I also have time on my side, and a birthday and Christmas to help me sweet talk my wife into letting me buy good stuff for the spring :D
 
#36 ·
Hmmm, I have to go up and buy some of the metal frame rests for my new deeps and med. supers I got from Country Rubes, wax dipped is very nice and the Shastina Millwork boxes are good workmanship. I may convert over to the 9/10 since I do not think the end frames are built up yet in all 4 of my active deeps. I may look for one of the 9 frame spacers too.
 
#30 ·
I have been reading on this subject for a couple of months and am glad to see all of the different views. I currently have a TBH waiting for April when package bees are available from my supplier, basically I wanted to see how this works. I am going to a TBH class this Sat. I do have 3 10 frame Langs., just did a split from 1 to 3 hives with purchased mated queens (2). 8 frames I see the weight advantage and there may be a vertical space advantage that the bees like. Since the deep and medium frames fit either box you can always convert from 8-10. I might have gone with 8 frame boxes if I had decided early enough on my standard, but I guess I will stick with 10 since I now have 3 hives. 9/10 I can see how this would reduce cross comb if they decide to build fat honey comb, and I have a couple of frames that are fatter. I do not see a lot of fat brood comb, but they do cycle the combs use. I just started 2 June this year so I am a newbee and this is only my 2c worth.
All - Thanks for sharing all of the views to help us newbees.....
 
#33 ·
I might build the second hive it it makes sense. I am really leaning on langstroth and considering the 8 and 10 frame set up. Sounds like the 10 frame has some big advantages if you go 9 frames. What I am not sure about is whether to do all mediums or go with a deep for the brood and then mediums for the rest. Sounds like a lot of people like the mediums for user friendly aspects so maybe that is the way to go. That is why I really need to see the mediums vs. the deeps in person.

I love carpentry so even though the langstroth is harder to build, I think it would be a great experience.
 
#37 ·
Beelosopher, in regards to Langstroth hives the hive boxes from vendors *usually* are not much more expensive than it is to buy wood and cut your own. They also have the measurements down pretty well, the rabbet or box joints cut properly, the rabbet for the frame hangers, etc.,. The place to save money (and I know you're not too much worried about cost) is in the bottom boards and covers. Those don't need the somewhat precise cuts that the boxes require (though bee space still must be adhered to with top covers and to some degree bottom boards).

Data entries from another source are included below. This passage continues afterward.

import Literature.NumberTheory.Automorphic.AutomorphicFormsEllipticAnnihilator
import Literature.NumberTheory.Automorphic.AutomorphicFormsGrowthFolland
import Literature.NumberTheory.Automorphic.StarFormallyRealTrace
import HarnessLib

/-!
# Borel–Jacquet 4.3 for a general regular datum, reduced to elliptic regularity
# (Folland 1995, Cor. (6.34) and Thm. (8.45))

Topic `NumberTheory/Automorphic`; the assembly of the "elliptic annihilator + fundamental
solution" line on the named fact `automorphicForms_isStableSubmodule 𝒟` of `AutomorphicForms`
(Borel–Jacquet 1979, 4.3: the space of automorphic forms of a regular automorphy datum over a
finite-dimensional coefficient algebra is `(𝔤, K_∞) × G(𝔸_f)`-stable):

* `AutomorphicFormsEllipticAnnihilator` — every automorphic form `φ` is annihilated by a real
  monic polynomial in the sum of squares `L_B = ∑ᵢ Bᵢ Bᵢ` over a basis `B` of `𝔤` (Casimir
  element plus `2 ∑_𝔨 Yᵢ²`; Borel 1972, 3.15–3.16), given a positive star-trace on `A`;
* `StarFormallyRealTrace` — such a trace exists (the regular trace `Algebra.trace ℝ A`,
  `IsStarFormallyReal.exists_positive_starTrace`), `A` being star-formally real
  (`IsRegular.isStarFormallyReal`) with `ℝ`-linear involution;
* `AutomorphicFormsGrowthFolland` — granted Folland (8.45) and (6.34), the annihilator makes every
  `X φ` of moderate growth (reproducing kernel in the exponential chart), whence 4.3 through
  `automorphicForms_isStableSubmodule_of_hasModerateGrowth_lieDeriv`.

Main statement: `automorphicForms_isStableSubmodule_of_folland` — **for a coefficient algebra with
`ℝ`-linear involution (`[StarModule ℝ A]`), the named fact `automorphicForms_isStableSubmodule 𝒟`
follows from the two named facts `Folland1995_thm845` and `Folland1995_cor634` of
`Literature.Analysis.Distribution.EllipticRegularity`** (and nothing else: Harish-Chandra's
convolution identity is not used).

On the hypothesis `[StarModule ℝ A]`: the fact `automorphicForms_isStableSubmodule` quantifies
over an arbitrary `[StarRing A]`, and `AutomorphyDatum.IsRegular` does not force the involution
to be `ℝ`-linear (its field `hasCartanDecomposition` does not mention scalars), whereas the
source (Borel–Jacquet 1979, 4.1–4.3: `G_∞ = G(K ⊗ ℝ)`, `K_∞` a maximal compact subgroup) only
ever meets `A = K ⊗_ℚ ℝ ≅ ℝ^{r₁} × ℂ^{r₂}` with its standard (real-linear) involution; the sibling
facts of `AutomorphicForms` (`isAdmissible_automorphicRep`, …) carry `[StarModule ℝ A]`
explicitly. Every `𝔨`-argument of the tree (`RealMatrixGroup.compactLie`, `expK`,
`IsArchSmooth.lieDeriv_mem_kTranslateSpan` consumers) needs it, and so does this file.

Everything here is proved; no definitions, no named facts (the Folland facts are hypotheses).

## References

* A. Borel, H. Jacquet, *Automorphic forms and automorphic representations*, Proc. Sympos. Pure
  Math. 33 (1979), Part 1, 4.3 [BorelJacquetCorvallis1979].
* G. B. Folland, *Introduction to Partial Differential Equations*, 2nd ed. (1995), Cor. (6.34),
  Thm. (8.45) [Folland2020].
* A. Borel, *Représentations de groupes localement compacts*, LNM 276 (1972), 3.15–3.18 [Borel1972].
-/

noncomputable section

open Literature.Analysis.Distribution

namespace Literature.NumberTheory.Automorphic

-- Mathlib idiom (Mathlib/Algebra/Lie/OfAssociative.lean); needed to mention Lie subalgebras of matrix algebras
attribute [local instance 100] LieRing.ofAssociativeRing

variable {K : Type} [Field K] [NumberField K]
  {A : Type*} [NormedCommRing A] [NormedAlgebra ℝ A] [NormedAlgebra ℚ A] [CompleteSpace A]
  [StarRing A] {N : Type*} [Fintype N] [DecidableEq N]
  {𝒢 : AdelicGroupData K} {𝒟 : AutomorphyDatum 𝒢 A N}

omit [NormedAlgebra ℚ A] [CompleteSpace A] in
/-- An `ℝ`-linear involution on a finite-dimensional real normed algebra is continuous (the idiom
of `RealMatrixGroupsProofs.isCompact_unitarySubgroupGL_holds`). [folklore] -/
theorem continuousStar_of_starModule [StarModule ℝ A] [FiniteDimensional ℝ A] : ContinuousStar A := by
  refine ⟨?_⟩
  let f : A →ₗ[ℝ] A :=
    { toFun := star
      map_add' := star_add
      map_smul' := fun r a => by simp only [star_smul, star_trivial, RingHom.id_apply] }
  exact f.continuous_of_finiteDimensional

/-- **The annihilators of automorphic forms, unconditionally** (regular datum, finite-dimensional
coefficients, `ℝ`-linear involution): every automorphic form `φ` satisfies `∑ⱼ rⱼ L_B^j φ = 0` for
some basis `B` of `𝔤` and real `r` with `r_M = 1` — `IsAutomorphicForm.exists_elliptic_annihilator`
with the regular trace of `StarFormallyRealTrace` (`A` is star-formally real by regularity).
Borel 1972, 3.15–3.16; Borel–Jacquet 1979, 4.3 (ii). [cite: Borel1972, 3.15] -/
theorem IsAutomorphicForm.exists_annihilator [StarModule ℝ A] [FiniteDimensional ℝ A]
    (h𝒟 : 𝒟.IsRegular) {φ : 𝒢.Adelic → ℂ} (hφ : IsAutomorphicForm 𝒟 φ) :
    ∃ (d : ℕ) (B : Module.Basis (Fin d) ℝ 𝒟.arch.lie.toSubmodule) (M : ℕ) (r : ℕ → ℝ), r M = 1 ∧
      ∀ x, ∑ j ∈ Finset.range (M + 1), (r j : ℂ) *
        ((fun ψ => ∑ i, iterLieDeriv 𝒟.ofArch [basisLie B i, basisLie B i] ψ)^[j] φ) x = 0 := by
  haveI : ContinuousStar A := continuousStar_of_starModule
  obtain ⟨tr, htr, hpos⟩ := h𝒟.isStarFormallyReal.exists_positive_starTrace
  obtain ⟨d, B, M, r, hrM, hann⟩ := hφ.exists_elliptic_annihilator h𝒟 htr hpos
  exact ⟨d, B, M, r, hrM, hann⟩

/-- **Borel–Jacquet 1979, 4.3 for every regular datum with `ℝ`-linear involution, granted Folland
(8.45) and (6.34).** The named fact `automorphicForms_isStableSubmodule 𝒟` of `AutomorphicForms` —
the space of automorphic forms is a `(𝔤, K_∞) × G(𝔸_f)`-stable subspace — follows from the two
named facts `Folland1995_thm845` (local solvability of elliptic equations) and
`Folland1995_cor634` (elliptic operators are hypoelliptic) of `EllipticRegularity`: the group
part, the `𝔨`-part and the calculus are theorems of the tree (`AutomorphicFormsStable`,
`ArchimedeanEnvelopingActionRegular`), the elliptic annihilator is
`IsAutomorphicForm.exists_annihilator`, and the moderate growth of the `X φ` is
`HasModerateGrowth.lieDeriv_of_folland`. This replaces Harish-Chandra's convolution identity
`φ = φ ∗ α` (Harish-Chandra 1966, §8, Thm. 1; Borel 1972, 3.18) of the printed proof.
[cite: BorelJacquetCorvallis1979, 4.3] -/
theorem automorphicForms_isStableSubmodule_of_folland [StarModule ℝ A]
    (h845 : Folland1995_thm845) (h634 : Folland1995_cor634) :
    automorphicForms_isStableSubmodule 𝒟 := by
  refine automorphicForms_isStableSubmodule_of_folland_of_annihilators h845 h634 ?_
  intro _ h𝒟 φ hφ
  exact hφ.exists_annihilator h𝒟

open scoped Classical in
open NumberField NumberField.mixedEmbedding IsDedekindDomain in
/-- **Borel–Jacquet 4.3 for the `GL_n` datum over a number field, granted Folland (8.45) and
(6.34)**: the statement `automorphicForms_isStableSubmodule (AutomorphyDatum.gl n K hcpt)` — its
coefficient algebra `K ⊗_ℚ ℝ ≅ ℝ^{r₁} × ℂ^{r₂}` (`mixedSpace K`) carries the standard real-linear
involution. (The regularity of the `GL_n` datum is the hypothesis inside the statement.)
Borel–Jacquet 1979, 4.3. [cite: BorelJacquetCorvallis1979, 4.3] -/
theorem automorphicForms_isStableSubmodule_gl_of_folland {n : ℕ}
    (hcpt : isCompact_glFiniteIntegralLevel n K)
    (h845 : Folland1995_thm845) (h634 : Folland1995_cor634) :
    automorphicForms_isStableSubmodule (AutomorphyDatum.gl n K hcpt) :=
  automorphicForms_isStableSubmodule_of_folland (𝒟 := AutomorphyDatum.gl n K hcpt) h845 h634

end Literature.NumberTheory.Automorphic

This is my first full year of keeping bees and I'm in my mid-50's with a less that pristine back. I opted for all 8-frame medium hives and they seem to be working out well. My mentor has been keeping bees for a long time, he just turned 80. When I told him that I was going with the smaller boxes he stated that if he had it to do over again he'd go with the same. Just sayin'.... :)

Best wishes, for now study, study, study. You'll figure out which direction to go in and the vehicle to take you there! ;)

Ed
 
#38 ·
How does 9 frame in a 10 provide more ventilation???????? Cells are drawn deeper so only a bee space left between adjacent frames and walls, so same as 10. And technically one less vertical slot so less ventilation. And with bees covering all frames in a super, they will control air flow anyway.

Cells are deeper but no bigger in diameter, so I doubt bees are bigger.

10 frames of brood is more brood.

9 frames of honey is more than 10 frames because of cell depth and one less foundation.

Found adding metal rails on slide slot in ends of supers keeps propolis build up down.

Presently use all 10 frame deeps and full of honey is on the heavy side.

There is advantages to using all mediums or all deeps as frames can be moved up and down. Useful to get bees up above a queen excluder and can move honey to beef up winter stores.